Does that lantern have…Blue Fire? Like in Ocarina of Time?

 

With no sage or fairy leading me on, my first thought is to expand my mental map of the area. I head southwest and stumble into a repeating area of forest—the first iteration of the Lost Woods, I have to assume. My heart warms a bit; now  that’s Zelda. I get jabbed by a moblin spear, die and return to my nameless little starting area. I head north this time, then die again at what seems like Death Mountain, complete with Ocarina-esque rockslides. At this point, I’m feeling a little defeated. I’m waiting for the same warm tinglies I got playing Link’s Awakening on my flight home a few days ago, or when I played around with Wind Waker last month.

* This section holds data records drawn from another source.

import Summits.Ventures.PercRepro.C025ProfileRowReduction
import Summits.Ventures.PercRepro.ProfileTopLevel

/-!
# THE FIRST OPEN ROW AT RANK ≤ 4 — the explicit certificate, the double count, the rank-restricted reduction (night-3 g7)

`proofs/NIGHT3-G7-RANK4-CERTIFICATE.md`: for every matroid of rank ≤ 4, `(Π_{2,3})` — `3·W_3 ≥ Σ_{B : ρ(B) = 2, ρ(E∖B) ≥ 3} ρ(E∖B)` —
follows from an EXPLICIT weight function `w4 M B S` on the pairs `B ⊆ S` (`ρ(B) = 2`, `ρ(S) = 3`) satisfying, on every
SIMPLE rank-4 matroid, the two LOCAL inequalities
  (Cap)  `Σ_{B ⊆ S, ρ(B) = 2} w4 M B S ≤ 3`  for every rank-3 set `S`,      (Dem)  `Σ_{S ⊇ B, ρ(S) = 3} w4 M B S ≥ ρ(E∖B)`  for every
  rank-2 set `B` with `ρ(E∖B) ≥ 3`
(the paper proves both by closure arguments in rank 4; the certificate is checked by machine on ≈ 5,000 rank-4 matroids).
This module types the rest: the rule `w4` (§0 of the paper), `crk` / `jB` (the complement rank and the line excess),
`price_two_three_eq` (`C(p+2,3)/C(p+2,2) = p/3`), the DOUBLE COUNT `profileIneq_two_three_of_cert` ((Cap) ∧ (Dem) ⟹ `(Π_{2,3})`
on `M`), `profileIneq_of_eRank_lt` (a level above the rank is empty and every price is `0`), and the RANK-RESTRICTED
reduction `profileIneq_two_three_of_simple_rank_le` ((Π_{2,3}) for every matroid of rank ≤ R ⟸ the simple ones of rank ≤ R),
assembled in **`profileIneq_two_three_rank_le_four_of_cert`**: if `w4` satisfies (Cap) and (Dem) on every simple matroid of
rank 4, then `(Π_{2,3})` holds on every matroid of rank ≤ 4. What is NOT here: (Cap) and (Dem) themselves.
-/

open scoped Matroid

namespace PercRepro

open Set Finset ThmH

section RankFourCert

variable {α : Type} [DecidableEq α] (M : Matroid α) [M.Finite]

/-- The rank of the complement of a finset, as a natural number. -/
noncomputable def crk (X : Finset α) : ℕ := (M.eRk ((gr M \ X : Finset α) : Set α)).toNat

/-- `j(B) = min(2, |cl B| − |B|)`: the points of the line of `B` outside `B`, capped at `2`. -/
noncomputable def jB (B : Finset α) : ℕ := min 2 ((clF M B).card - B.card)

/-- **The rank-4 certificate** (NIGHT3-G7-RANK4-CERTIFICATE.md §0), with `p = ρ(E∖B)`, `r = ρ(E∖S)`, `j = j(B)`, `e = |S ∖ B|`:
`e = 1`: `|B| ≥ 3 ↦ p/(r+1−j)`; `|B| = 2 ↦ p/(r+1)` (`j = 0`), `1` (`j = 1`), `3/2` or `1` (`j = 2`, by `r = p − 1` or not);
`e = 2, |B| = 2`: `1/(p−1)` (`j = 1`, `r = p − 2`), `1/4, 1/6, 1/9` (`j = 2`, `p = 4`, `r = 2, 3, 4`); `0` otherwise, and `0`
whenever `p < 3`. -/
noncomputable def w4 (B S : Finset α) : ℚ :=
  let p := crk M B
  let r := crk M S
  let j := jB M B
  let e := (S \ B).card
  if p < 3 then 0
  else if e = 1 then
    (if 3 ≤ B.card then (p : ℚ) / ((r : ℚ) + 1 - (j : ℚ))
     else if j = 0 then (p : ℚ) / ((r : ℚ) + 1)
     else if j = 1 then 1
     else if r + 1 = p then 3 / 2 else 1)
  else if e = 2 ∧ B.card = 2 then
    (if j = 1 ∧ r + 2 = p then 1 / ((p : ℚ) - 1)
     else if j = 2 ∧ p = 4 then (if r = 2 then 1 / 4 else if r = 3 then 1 / 6 else if r = 4 then 1 / 9 else 0)
     else 0)
  else 0

variable {M}

/-- `C(p+2,3)/C(p+2,2) = p/3`. -/
theorem choose_ratio_two_three (p : ℕ) : (Nat.choose (p + 2) 3 : ℚ) / (Nat.choose (p + 2) 2 : ℚ) = (p : ℚ) / 3 := by
  have h := Nat.choose_succ_right_eq (p + 2) 2   -- C(p+2,3)·3 = C(p+2,2)·(p+2−2)
  rw [show p + 2 - 2 = p by omega] at h
  have hpos : (0 : ℚ) < Nat.choose (p + 2) 2 := by exact_mod_cast Nat.choose_pos (by omega)
  rw [div_eq_div_iff hpos.ne' (by norm_num : (3 : ℚ) ≠ 0)]
  have h' : ((Nat.choose (p + 2) 3 * 3 : ℕ) : ℚ) = ((Nat.choose (p + 2) 2 * p : ℕ) : ℚ) := by rw [h]
  push_cast at h'
  linarith

/-- The price at `(2, 3)` is `[3 ≤ ρ(E∖B)] · ρ(E∖B)/3`. -/
theorem price_two_three_eq (B : Finset α) :
    Profile.price M 2 3 B = if 3 ≤ crk M B then (crk M B : ℚ) / 3 else 0 := by
  have hfin : M.eRk ((gr M \ B : Finset α) : Set α) ≠ ⊤ := by
    rw [← lt_top_iff_ne_top]; exact (M.isRkFinite_set _).eRk_lt_top
  unfold Profile.price crk
  rw [← ENat.coe_toNat hfin, ENat.toNat_coe]
  by_cases h : 3 ≤ (M.eRk ((gr M \ B : Finset α) : Set α)).toNat
  · rw [if_pos (by exact_mod_cast h), if_pos h, choose_ratio_two_three]
  · rw [if_neg (by exact_mod_cast h), if_neg h]

/-- **The double count**: if `w4` satisfies (Cap) and (Dem) on `M` then `(Π_{2,3})` holds on `M`. -/
theorem profileIneq_two_three_of_cert
    (hCap : ∀ S ∈ Shadow.levelSet M 3, ∑ B ∈ (Profile.Rq M 2).filter (fun B => B ⊆ S), w4 M B S ≤ 3)
    (hDem : ∀ B ∈ Profile.Rq M 2, 3 ≤ crk M B →
      (crk M B : ℚ) ≤ ∑ S ∈ (Shadow.levelSet M 3).filter (fun S => B ⊆ S), w4 M B S)
    (hw : ∀ B S, 0 ≤ w4 M B S) : Profile.ProfileIneq M 2 3 := by
  unfold Profile.ProfileIneq
  have hswap : ∑ B ∈ Profile.Rq M 2, ∑ S ∈ (Shadow.levelSet M 3).filter (fun S => B ⊆ S), w4 M B S =
      ∑ S ∈ Shadow.levelSet M 3, ∑ B ∈ (Profile.Rq M 2).filter (fun B => B ⊆ S), w4 M B S := by
    apply Finset.sum_comm'
    intro B S
    simp only [Finset.mem_filter]
    tauto
  have h1 : ∑ B ∈ Profile.Rq M 2, Profile.price M 2 3 B ≤
      ∑ B ∈ Profile.Rq M 2, (1 / 3 : ℚ) * ∑ S ∈ (Shadow.levelSet M 3).filter (fun S => B ⊆ S), w4 M B S := by
    apply Finset.sum_le_sum
    intro B hB
    rw [price_two_three_eq]
    split_ifs with h
    · have := hDem B hB h
      linarith
    · exact mul_nonneg (by norm_num) (Finset.sum_nonneg (fun S _ => hw B S))
  have h2 : ∑ S ∈ Shadow.levelSet M 3, ∑ B ∈ (Profile.Rq M 2).filter (fun B => B ⊆ S), w4 M B S ≤
      ∑ _S ∈ Shadow.levelSet M 3, (3 : ℚ) := Finset.sum_le_sum hCap
  rw [Finset.sum_const, nsmul_eq_mul] at h2
  rw [← Finset.mul_sum, hswap] at h1
  linarith

/-- A level above the rank is empty and every price there is `0`: `(Π_{q,u})` holds when `ρ(E) < u`. -/
theorem profileIneq_of_eRank_lt {q u : ℕ} (hu : M.eRank < (u : ℕ∞)) : Profile.ProfileIneq M q u := by
  unfold Profile.ProfileIneq
  have hprice : ∀ B ∈ Profile.Rq M q, Profile.price M q u B = 0 := by
    intro B _
    unfold Profile.price
    rw [if_neg]
    intro h
    exact absurd (lt_of_le_of_lt (h.trans (M.eRk_le_eRank _)) hu) (lt_irrefl _)
  rw [Finset.sum_eq_zero hprice]
  exact Nat.cast_nonneg _

omit [DecidableEq α] [M.Finite] in
/-- The rank of `M ＼ {e}` is at most the rank of `M`. -/
theorem eRank_delete_singleton_le (e : α) : (M ＼ ({e} : Set α)).eRank ≤ M.eRank := by
  rw [Matroid.delete_eq_restrict, Matroid.eRank_restrict]
  exact M.eRk_le_eRank _

omit [DecidableEq α] [M.Finite] in
/-- The rank of `M ／ {e}` is at most the rank of `M` (`e` a non-loop: it is one less). -/
theorem eRank_contract_singleton_le {e : α} (he : M.Indep {e}) : (M ／ ({e} : Set α)).eRank ≤ M.eRank := by
  have hsub : M.E \ {e} ⊆ M.E \ {e} := subset_refl _
  have h := contract_singleton_eRk_add_one he hsub
  have heE : e ∈ M.E := he.subset_ground (Set.mem_singleton e)
  have hins : insert e (M.E \ {e}) = M.E := by
    rw [Set.insert_sdiff_singleton, Set.insert_eq_of_mem heE]
  rw [hins, ← M.eRank_def] at h
  rw [Matroid.eRank_def, Matroid.contract_ground]
  calc (M ／ ({e} : Set α)).eRk (M.E \ {e}) ≤ (M ／ ({e} : Set α)).eRk (M.E \ {e}) + 1 := le_self_add
    _ = M.eRank := h

/-- **The rank-restricted reduction of the row `(2,3)` to simple matroids**: if `(Π_{2,3})` holds for every simple matroid of
rank `≤ R`, it holds for every matroid of rank `≤ R`. -/
theorem profileIneq_two_three_of_simple_rank_le (R : ℕ)
    (hS : ∀ (N : Matroid α) [N.Finite], N.eRank ≤ (R : ℕ∞) → (∀ T ⊆ N.E, T.encard ≤ 2 → N.Indep T) →
      Profile.ProfileIneq N 2 3)
    (M : Matroid α) [M.Finite] (hM : M.eRank ≤ (R : ℕ∞)) : Profile.ProfileIneq M 2 3 := by
  suffices h : ∀ n : ℕ, ∀ (N : Matroid α) [N.Finite], (gr N).card = n → N.eRank ≤ (R : ℕ∞) →
      Profile.ProfileIneq N 2 3 from h _ M rfl hM
  intro n
  induction n using Nat.strong_induction_on with
  | _ n ih =>
  intro N _ hN hR
  by_cases hloop : ∃ ℓ, N.IsLoop ℓ
  · obtain ⟨ℓ, hℓ⟩ := hloop
    have hℓE : ℓ ∈ gr N := by rw [← Finset.mem_coe, coe_gr]; exact hℓ.mem_ground
    apply profileIneq_of_delete_isLoop hℓ
    apply ih ((gr N).erase ℓ).card _ (N ＼ ({ℓ} : Set α)) (by rw [gr_delete_singleton''])
      ((eRank_delete_singleton_le ℓ).trans hR)
    rw [← hN]; exact Finset.card_erase_lt_of_mem hℓE
  · have hl : ∀ x ∈ N.E, N.IsNonloop x := fun x hx => N.isNonloop_of_not_isLoop hx (fun h => hloop ⟨x, h⟩)
    by_cases hpar : ∃ e f, f ∈ N.E ∧ f ≠ e ∧ e ∈ N.closure {f}
    · obtain ⟨e, f, hfE, hfe, hef⟩ := hpar
      have heE : e ∈ gr N := by rw [← Finset.mem_coe, coe_gr]; exact N.closure_subset_ground _ hef
      have hlt : ((gr N).erase e).card < n := by rw [← hN]; exact Finset.card_erase_lt_of_mem heE
      apply profileIneq_of_delete_parallel_gen hl hfE hfe hef (by omega : 1 ≤ 2)
      · exact ih _ hlt (N ＼ ({e} : Set α)) (by rw [gr_delete_singleton'']) ((eRank_delete_singleton_le e).trans hR)
      · exact profileIneq_one_all (N ／ ({e} : Set α)) 2 (by omega)
    · push Not at hpar
      exact hS N hR (simple_of_no_loop_no_parallel hl hpar)

/-- **`(Π_{2,3})` for every matroid of rank `≤ 4`, given the certificate's two local inequalities on every simple matroid
of rank `4`.** The simple matroids of rank `3` are the top level (`profileIneq_top`), those of rank `≤ 2` have an empty
level `3`. -/
theorem profileIneq_two_three_rank_le_four_of_cert
    (hCert : ∀ (N : Matroid α) [N.Finite], N.eRank = (4 : ℕ∞) → (∀ T ⊆ N.E, T.encard ≤ 2 → N.Indep T) →
      (∀ S ∈ Shadow.levelSet N 3, ∑ B ∈ (Profile.Rq N 2).filter (fun B => B ⊆ S), w4 N B S ≤ 3) ∧
      (∀ B ∈ Profile.Rq N 2, 3 ≤ crk N B →
        (crk N B : ℚ) ≤ ∑ S ∈ (Shadow.levelSet N 3).filter (fun S => B ⊆ S), w4 N B S))
    (hw : ∀ (N : Matroid α) [N.Finite] (B S : Finset α), 0 ≤ w4 N B S)
    (M : Matroid α) [M.Finite] (hM : M.eRank ≤ (4 : ℕ∞)) : Profile.ProfileIneq M 2 3 := by
  apply profileIneq_two_three_of_simple_rank_le 4 _ M hM
  intro N _ hR hsimple
  have hRtop : N.eRank ≠ ⊤ := N.eRank_ne_top_iff.2 inferInstance
  obtain ⟨R, hRe⟩ := ENat.ne_top_iff_exists.1 hRtop
  have hR4 : R ≤ 4 := by rw [← hRe] at hR; exact_mod_cast hR
  rcases lt_or_eq_of_le hR4 with hlt | heq
  · rcases lt_or_eq_of_le (Nat.lt_succ_iff.1 hlt) with hlt3 | heq3
    · -- rank ≤ 2: the level 3 is empty
      apply profileIneq_of_eRank_lt
      rw [← hRe]; exact_mod_cast hlt3
    · -- rank 3: the top level
      exact Profile.profileIneq_top (R := 3) (by rw [← hRe, heq3]) 2
  · subst heq
    obtain ⟨hCap, hDem⟩ := hCert N hRe.symm hsimple
    exact profileIneq_two_three_of_cert hCap hDem (hw N)

end RankFourCert

end PercRepro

That’s what Zelda does for me. But they’re not coming. All I want to do is find another dungeon. I would kill to find one. At least then I could focus on something—a puzzle, an enemy, a door. Something besides all this sacrilege; this wandering, bush-burning and dying. Maybe then I could nestle myself back into the Great Lie, seeing only maps, compasses and keys.

 

I finally head off in the direction of the fabled EASTMOST PENNINSULA of misspellization, but on my way I come across a lonely tree. Burn it, I say. Burn it to hell. Stairs appear. Another moblin, I presume. But no – I step in, the music changes and my map disappears. At last, a dungeon!

 

Whoops.

 

I walk through just one door, and a four-headed blue thing rips my head off and riddles my body with laser bolts. Before dying, I notice some text in the corner. “Level-8,” it says.

 

Well, crap.

 

That’s another blow to my confidence, on two levels. I don’t have the skill to contend with what I assume is nearly the final dungeon, and more importantly, I’m left questioning my Zelda knowledge even more. Why can I even access this dungeon? It’s like the hook-shot for Ocarina’s Water Temple, or the flippers for Catfish’s Maw in Link’s Awakening.

 

In my mind, the game and I are now at an impasse. Either it would show me its Zelda-ness, or I’d change my view of what makes up a Zelda game in the first place.

 

At this point, I have to give in a little. “This isn’t Zelda,” I think. The game showed itself to me across two dungeons, and its basic formula wasn’t about to change. Perhaps I had the wrong idea about this series all along.

 

Now, I wrestled with that idea for a bit and then came at it from a different angle. I took a step back and tried my best to pretend it was 1986. In other words, I stopped being so picky.

 

From that approach, the moment-to-moment gameplay is pure Zelda, even compared to the series’ most recent outings. The enemies, controls and aesthetics are all there. Stalfos, keese and moblins crowd dungeons, the boomerang stuns them, Link has two slots for equipping items, the screen scrolls when you reach the end of an area, bombs expose secret areas – the list goes on. Like a kid complaining about a new baseball glove, I was too busy grappling with minor differences to see the infinitude of essential similarities.

 

Compared to their contemporaries, Zelda games have always been light on exposition. Link is a silent hero with a simple quest; it’s up to us to fill in the details. It’s a winning formula that fosters a personal connection with the series, and I dare to say that the original Zelda does it best. It doesn’t get simpler than this – without a manual, we don’t even know who Link is, let alone what he must accomplish. We don’t know where to go, and we won’t know what to do until we get there. It’s existential, completely dependent on the player’s imagination. In that sense, at least, it’s quintessentially “Zelda” in a way that modern games wouldn’t dare to be.